I bring up Storm simply as a way of pointing out the clear comic book inspiration that Gideon clearly originates from. Though still human, Gideon has become almost a superman over the four books he has appeared. Though beaten, he always perseveres, does what it takes to survive and win the day. Dickey actually acknowledges his comic book influences in the bakc of Resurrecting Midnight, mention crime and superhero writers like Ed Brubaker, Brian Azzarello, Frank Miller, and Garth Ennis. He also shows it in the casual mentions of characters and locations from many of his other novels. The Gideon novels actually extends out of a previous set of character’s from his novel Thieves Paradise so I guess you can say this brings it altogether.

I could also argue Resurrecting Midnight’s pulp influences. Gideon is clearly a descendant of morally ambiguous characters from Arsene Lupin to The Avenger. He seems to want to do the right thing, even when his profession constantly forces him in to a path of murder and destruction. There essentially lies the conflict deep in Gideon’s soul that Dickey has played out over four novels.

This novel takes the character and his extended supporting cast farther down the path tread by the previous three books, even as Gideon is drawn by his old friend and lover Arizona in to a bloodbath in Argentina. In the process, he meets Medianoche, the resurrected Midnight of the title, and learns that the enemy assassin has far closer ties to him than Gideon could ever believe. Gideon ends up once again embroiled in a world of sex and violence, two things Dickey can write better than many other authors.

My praise heaped on already, I will get at the flaws of the novel. I have to limit the plot synopsis to one paragraph for a very important reason: without reading Sleeping With Strangers, Waking With Enemies, and Dying For Revenge any reader would be utterly lost by Resurrecting Midnight. Any details of the plot are just building on previous established character interactions but for the added new enemies in Medianoche and the Four Horsemen.
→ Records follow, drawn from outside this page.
/-- **Per pair on the rank-one leaf, in the currency a modular-symbol engine certifies:
`p ∤ #Ш(E/ℚ)_an` + `p^{-v} ≤ ‖[T¹](ϖ·L_p(f,α))‖_p` for some `v : ℕ` and some scalar `ϖ` (e.g. the Néron
normalisation `ϖ·Ω_E = Ω⁺_f`) ⇒ Mazur's main conjecture at `(E,p)` AND `BSD(E,p)`.** Generalises x1b's
one-number route P₁ (`Leaf.mazurMainConjecture_and_bsdp_of_norm_coeff_one_eq_one`: `v = 0`, i.e.
`(μ_an, λ_an) = (0, 1)`, no `#Ш_an` input) to every finite valuation `v` at the price of the `#Ш_an`
certificate — on the anomalous leaf `v ≥ 1` is the typical case. PUBLISHED inputs only (Wuthrich Thm. 16,
Perrin-Riou–Schneider, Perrin-Riou 1987, Mazur–Tate sigma, modularity, GZK); no Heegner index.
[cite: Wuthrich2014, Thm. 16 (p. 397)] [cite: BalakrishnanMullerStein2015, Thm. 1.7]
[cite: PerrinRiou1987, §1.4 Cor. 1.8] [cite: SteinWuthrich2013, §§3–4, §9] -/
theorem Leaf.mazurMainConjecture_and_bsdp_of_shaAn_unit_of_le_norm_coeff_one
    (hW16 : Wuthrich2014.charIdeal_dvd_padicLFunction) (hS : Schneider1985_order_charGenerator_odd)
    (hPR : perrinRiou_rankOne_leadingTerms_odd) (hMT : mazur_tate_sigma_exists_odd)
    (hmod : nonempty_modularParametrizationData) (hGZK : rank_eq_analyticRank_of_analyticRank_le_one)
    (h : Leaf W p) {N : ℕ} [NeZero N] (f : CuspForm (Gamma0 N) 2) (hf : IsNewformOf W f)
    (ϖ : ℚ_[p]) (v : ℕ)
    (hcoeff : (p : ℝ) ^ (-(v : ℤ)) ≤ ‖coeff 1 (C ϖ * padicLFunction f (unitRoot W p : ℚ_[p]))‖)
    (hunit : ∃ q : ℚ, shaAn W = (q : ℂ) ∧ padicValRat p q = 0) :
    MazurMainConjecture W p ∧ BSDp W p :=
  have hpP : p.Prime := Fact.out
  h.mazurMainConjecture_and_bsdp_of_shaAn_unit_of_coeff_one_ne_zero hW16 hS hPR hMT hmod hGZK f hf
    (coeff_one_ne_zero_of_le_norm_coeff_one_smul _ ϖ
      (zpow_pos (by exact_mod_cast hpP.pos) _) hcoeff) hunit

/-- **`BSD(E,p)` half** of `Leaf.mazurMainConjecture_and_bsdp_of_shaAn_unit_of_le_norm_coeff_one`, with
the certificate as an exact valuation `‖[T¹](ϖ·L_p(f,α))‖_p = p^{-v}` (the shape of the cell's tables:
x1a X1-CHAIN §12 `v₁₃`, iw-1 `v_k(c_k)`). [cite: Wuthrich2014, Thm. 16 (p. 397)]
[cite: PerrinRiou1987, §1.4 Cor. 1.8] -/
theorem Leaf.bsdp_of_shaAn_unit_of_norm_coeff_one_eq
    (hW16 : Wuthrich2014.charIdeal_dvd_padicLFunction) (hS : Schneider1985_order_charGenerator_odd)
    (hPR : perrinRiou_rankOne_leadingTerms_odd) (hMT : mazur_tate_sigma_exists_odd)
    (hmod : nonempty_modularParametrizationData) (hGZK : rank_eq_analyticRank_of_analyticRank_le_one)
    (h : Leaf W p) {N : ℕ} [NeZero N] (f : CuspForm (Gamma0 N) 2) (hf : IsNewformOf W f)
    (ϖ : ℚ_[p]) (v : ℕ)
    (hcoeff : ‖coeff 1 (C ϖ * padicLFunction f (unitRoot W p : ℚ_[p]))‖ = (p : ℝ) ^ (-(v : ℤ)))
    (hunit : ∃ q : ℚ, shaAn W = (q : ℂ) ∧ padicValRat p q = 0) : BSDp W p :=
  (h.mazurMainConjecture_and_bsdp_of_shaAn_unit_of_le_norm_coeff_one hW16 hS hPR hMT hmod hGZK f hf ϖ v
    hcoeff.symm.le hunit).2

/-! ### §3. The class form (UNIT = `ℚ`-isogeny class): certificates read on any curve of the class -/

/-- **The rank-one leaf is a `ℚ`-isogeny-class notion**: for globally minimal `W ∼ W'`,
`Leaf W p → Leaf W' p` (X1-membership by `ClassX1.of_isIsogenous` — reducibility by Brauer–Nesbitt,
good reduction, anomaly, and the parity clause transported along the isogeny —, the analytic rank by
the equality of `L`-functions, Knapp Thm. 11.67). [cite: SilvermanAEC2009, Cor. VII.7.2 and Ex. 5.4]
[cite: Knapp1993, Thm. 11.67 (PDF p. 281)] -/
theorem Leaf.of_isIsogenous {W' : WeierstrassCurve ℚ} [W'.IsElliptic] [W'.IsGloballyMinimal]
    (h : Leaf W p) (hiso : IsIsogenous W W') : Leaf W' p :=
  ⟨ClassX1.of_isIsogenous hiso h.1, (analyticRank_eq_of_isIsogenous' hiso).symm.trans h.2⟩

/-- **Class form of the modular-symbol route: the certificates may be read on ANY curve of the class.**
For a leaf pair `(E, p)` and a globally minimal `E' ∼ E` (e.g. the curve of the class with
`p ∤ #Ш(E')_an`): `p ∤ #Ш(E')_an` + `[T¹]L_p(f,α) ≠ 0` for some newform `f` of `E'` ⇒ `BSD(E,p)` (and
`BSD(E',p)`), by `Leaf.bsdp_of_shaAn_unit_of_coeff_one_ne_zero` at the leaf pair `(E', p)`
(`Leaf.of_isIsogenous`) and Cassels' isogeny invariance of `BSD(·,p)` at analytic rank `≤ 1`
(`Rank1ResidualX1Isogeny.bsdp_iff_of_isIsogenous`: GZK, modularity `hmod'`, Cassels `hCassels`).
PUBLISHED inputs only. [cite: Wuthrich2014, Thm. 16 (p. 397)] [cite: PerrinRiou1987, §1.4 Cor. 1.8]
[cite: MilneADT2006, Thm. I.7.3] -/
theorem Leaf.bsdp_of_isIsogenous_of_shaAn_unit_of_coeff_one_ne_zero
    (hW16 : Wuthrich2014.charIdeal_dvd_padicLFunction) (hS : Schneider1985_order_charGenerator_odd)
    (hPR : perrinRiou_rankOne_leadingTerms_odd) (hMT : mazur_tate_sigma_exists_odd)
    (hmod : nonempty_modularParametrizationData) (hmod' : hasEntireLFunction_rat)
    (hGZK : rank_eq_analyticRank_of_analyticRank_le_one) (hCassels : bsdRHS_eq_of_isIsogenous)
    (h : Leaf W p) {W' : WeierstrassCurve ℚ} [W'.IsElliptic] [W'.IsGloballyMinimal]
    (hiso : IsIsogenous W W') {N : ℕ} [NeZero N] (f : CuspForm (Gamma0 N) 2) (hf : IsNewformOf W' f)
    (hcoeff : coeff 1 (padicLFunction f (unitRoot W' p : ℚ_[p])) ≠ 0)
    (hunit : ∃ q : ℚ, shaAn W' = (q : ℂ) ∧ padicValRat p q = 0) : BSDp W p :=
  (Rank1ResidualX1Isogeny.bsdp_iff_of_isIsogenous hGZK hmod' hCassels W W' hiso p (by rw [h.2])).mpr
    ((h.of_isIsogenous hiso).bsdp_of_shaAn_unit_of_coeff_one_ne_zero hW16 hS hPR hMT hmod hGZK f hf
      hcoeff hunit)

/-- **Class form in finite-precision currency:** leaf pair `(E, p)`, globally minimal `E' ∼ E`,
`p ∤ #Ш(E')_an` and `p^{-v} ≤ ‖[T¹](ϖ·L_p(f,α))‖_p` for some `v : ℕ`, scalar `ϖ` and newform `f` of `E'`
⇒ `BSD(E,p)`. [cite: Wuthrich2014, Thm. 16 (p. 397)] [cite: PerrinRiou1987, §1.4 Cor. 1.8]
[cite: MilneADT2006, Thm. I.7.3] -/
theorem Leaf.bsdp_of_isIsogenous_of_shaAn_unit_of_le_norm_coeff_one
    (hW16 : Wuthrich2014.charIdeal_dvd_padicLFunction) (hS : Schneider1985_order_charGenerator_odd)
    (hPR : perrinRiou_rankOne_leadingTerms_odd) (hMT : mazur_tate_sigma_exists_odd)
    (hmod : nonempty_modularParametrizationData) (hmod' : hasEntireLFunction_rat)
    (hGZK : rank_eq_analyticRank_of_analyticRank_le_one) (hCassels : bsdRHS_eq_of_isIsogenous)
    (h : Leaf W p) {W' : WeierstrassCurve ℚ} [W'.IsElliptic] [W'.IsGloballyMinimal]
    (hiso : IsIsogenous W W') {N : ℕ} [NeZero N] (f : CuspForm (Gamma0 N) 2) (hf : IsNewformOf W' f)
    (ϖ : ℚ_[p]) (v : ℕ)
    (hcoeff : (p : ℝ) ^ (-(v : ℤ)) ≤ ‖coeff 1 (C ϖ * padicLFunction f (unitRoot W' p : ℚ_[p]))‖)
    (hunit : ∃ q : ℚ, shaAn W' = (q : ℂ) ∧ padicValRat p q = 0) : BSDp W p :=
  (Rank1ResidualX1Isogeny.bsdp_iff_of_isIsogenous hGZK hmod' hCassels W W' hiso p (by rw [h.2])).mpr
    ((h.of_isIsogenous hiso).mazurMainConjecture_and_bsdp_of_shaAn_unit_of_le_norm_coeff_one hW16 hS hPR
      hMT hmod hGZK f hf ϖ v hcoeff hunit).2

/-! ### §4. Booking form: the `L_p`-certificate read on `E`, the `#Ш_an` bit on any `E' ∼ E` -/

omit [W.IsElliptic] in
/-- The unit root `α` is a `ℚ`-isogeny-class invariant on the leaf (it is defined from `a_p`, and
`a_p(E) = a_p(E')` for isogenous curves with good reduction at `p` — Faltings / Silverman Ex. 5.4).
[cite: Faltings1983Endlichkeit, §5 Korollar 2, (i) ⇒ (iv)] [cite: SilvermanAEC2009, Exercise 5.4(a)] -/
theorem Leaf.unitRoot_eq_of_isIsogenous [W.IsElliptic] {W' : WeierstrassCurve ℚ} [W'.IsElliptic]
    [W'.IsGloballyMinimal] (h : Leaf W p) (hiso : IsIsogenous W W') : unitRoot W p = unitRoot W' p := by
  have hg : W.HasGoodReductionAtPrime p := h.1.2.2.1
  have hg' : W'.HasGoodReductionAtPrime p := (hiso.hasGoodReductionAtPrime_iff p).mp hg
  have e : W.frobeniusTrace p = W'.frobeniusTrace p :=
    WeierstrassCurve.frobeniusTrace_eq_of_isIsogenous hiso p hg hg'
  unfold unitRoot
  rw [e]

/-- **Booking form of the class route.** The `p`-adic `L`-series is attached to the CLASS (the newform
`f` of `E` is the newform of every `E' ∼ E` — equal `L`-functions; the unit root is a class
invariant, `Leaf.unitRoot_eq_of_isIsogenous`), while `#Ш_an` is read per curve. So: leaf pair `(E, p)`,
`[T¹]L_p(f,α) ≠ 0` for a newform `f` of `E`, and `p ∤ #Ш(E')_an` for SOME globally minimal `E' ∼ E`
⇒ `BSD(E,p)`. PUBLISHED inputs only (Wuthrich Thm. 16, Perrin-Riou–Schneider, Perrin-Riou 1987,
Mazur–Tate sigma, modularity, GZK, Cassels). [cite: Wuthrich2014, Thm. 16 (p. 397)]
[cite: PerrinRiou1987, §1.4 Cor. 1.8] [cite: MilneADT2006, Thm. I.7.3] [cite: Knapp1993, Thm. 11.67 (PDF p. 281)] -/
theorem Leaf.bsdp_of_coeff_one_ne_zero_of_isIsogenous_shaAn_unit
    (hW16 : Wuthrich2014.charIdeal_dvd_padicLFunction) (hS : Schneider1985_order_charGenerator_odd)
    (hPR : perrinRiou_rankOne_leadingTerms_odd) (hMT : mazur_tate_sigma_exists_odd)
    (hmod : nonempty_modularParametrizationData) (hmod' : hasEntireLFunction_rat)
    (hGZK : rank_eq_analyticRank_of_analyticRank_le_one) (hCassels : bsdRHS_eq_of_isIsogenous)
    (h : Leaf W p) {N : ℕ} [NeZero N] (f : CuspForm (Gamma0 N) 2) (hf : IsNewformOf W f)
    (hcoeff : coeff 1 (padicLFunction f (unitRoot W p : ℚ_[p])) ≠ 0)
    {W' : WeierstrassCurve ℚ} [W'.IsElliptic] [W'.IsGloballyMinimal] (hiso : IsIsogenous W W')
    (hunit : ∃ q : ℚ, shaAn W' = (q : ℂ) ∧ padicValRat p q = 0) : BSDp W p :=
  -- the newform of `E` is the newform of `E'` (equal `L`-functions, Knapp Thm. 11.67)
  have hf' : IsNewformOf W' f := ⟨hf.1, fun n ↦ by rw [hf.2 n, hiso.LFunction_eq]⟩
  h.bsdp_of_isIsogenous_of_shaAn_unit_of_coeff_one_ne_zero hW16 hS hPR hMT hmod hmod' hGZK hCassels hiso f
    hf' (by rwa [← h.unitRoot_eq_of_isIsogenous hiso]) hunit

/-- **Booking form, finite-precision currency:** leaf pair `(E, p)`, `p^{-v} ≤ ‖[T¹](ϖ·L_p(f,α))‖_p` for a
newform `f` of `E`, some `v : ℕ` and scalar `ϖ`, and `p ∤ #Ш(E')_an` for some globally minimal `E' ∼ E`
⇒ `BSD(E,p)`. [cite: Wuthrich2014, Thm. 16 (p. 397)] [cite: PerrinRiou1987, §1.4 Cor. 1.8]
[cite: MilneADT2006, Thm. I.7.3] -/
theorem Leaf.bsdp_of_le_norm_coeff_one_of_isIsogenous_shaAn_unit
    (hW16 : Wuthrich2014.charIdeal_dvd_padicLFunction) (hS : Schneider1985_order_charGenerator_odd)
    (hPR : perrinRiou_rankOne_leadingTerms_odd) (hMT : mazur_tate_sigma_exists_odd)
    (hmod : nonempty_modularParametrizationData) (hmod' : hasEntireLFunction_rat)
    (hGZK : rank_eq_analyticRank_of_analyticRank_le_one) (hCassels : bsdRHS_eq_of_isIsogenous)
    (h : Leaf W p) {N : ℕ} [NeZero N] (f : CuspForm (Gamma0 N) 2) (hf : IsNewformOf W f)
    (ϖ : ℚ_[p]) (v : ℕ)
    (hcoeff : (p : ℝ) ^ (-(v : ℤ)) ≤ ‖coeff 1 (C ϖ * padicLFunction f (unitRoot W p : ℚ_[p]))‖)
    {W' : WeierstrassCurve ℚ} [W'.IsElliptic] [W'.IsGloballyMinimal] (hiso : IsIsogenous W W')
    (hunit : ∃ q : ℚ, shaAn W' = (q : ℂ) ∧ padicValRat p q = 0) : BSDp W p :=
  have hpP : p.Prime := Fact.out
  h.bsdp_of_coeff_one_ne_zero_of_isIsogenous_shaAn_unit hW16 hS hPR hMT hmod hmod' hGZK hCassels f hf
    (coeff_one_ne_zero_of_le_norm_coeff_one_smul _ ϖ (zpow_pos (by exact_mod_cast hpP.pos) _) hcoeff)
    hiso hunit

end Summit.BirchSwinnertonDyer.Rank1Residual.X1.RankOne

end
While Dickey created a great character with Gideon, his continuing adventures are anything but new reader friendly. Much like Sleeping With Strangers (a novel designed as a beginning of a duology), Resurrecting Midnight also ends on a far two open ended note, especially when its been a year without a sequel (and his newest book Tempted By Trouble a new standalone). It would be one thing if we were left with a solid place to stop, but instead the reader is pretty much hanging along with all of Gideon’s life.

Still none of that takes away from how good Eric Jerome Dickey is at what he brings to the page here. Very few modern authors can combine sex, violence, action, and dialogue as beautifully as Dickey puts it on the page. Much like Stephen King, I find a lot to study in just the formation of the words he puts on the page.

In case you don’t know it yet, Resurrecting Midnight (and the three novels that come before it) comes Highly Recommended,. Whether a fan of the pulps or the supers, you will find something to love in these pages.

Friday, August 20, 2010

Super-Powered Prose: Nobody Gets the Girl by James Maxey

I am wholly unfamiliar with the works of James Maxey. Apparently, he’s the official Dragon Age novelist, but I would never know he existed if it wasn’t for the recommended reading page on Amazon. It’s from there that I discovered his first novel Nobody Gets the Girl. Behind a lackluster cover penciled by famed inker Bob Wiacek, we get a decidedly super-powered novel.

Jim Shooter, strangely called James here for one of the few times I remember, provides a highly unnecessary introduction to talk about Maxey’s work here before we get to the meat of the story.

The alliteratively named Richard Rogers is just a normal guy albeit one with dreams of being a stand up comic. He’s in an unhappy marriage, doesn’t like where his life is going, and seems to be sinking in to a wave of depression.

And that’s before everyone in the world suddenly stops being able to see him.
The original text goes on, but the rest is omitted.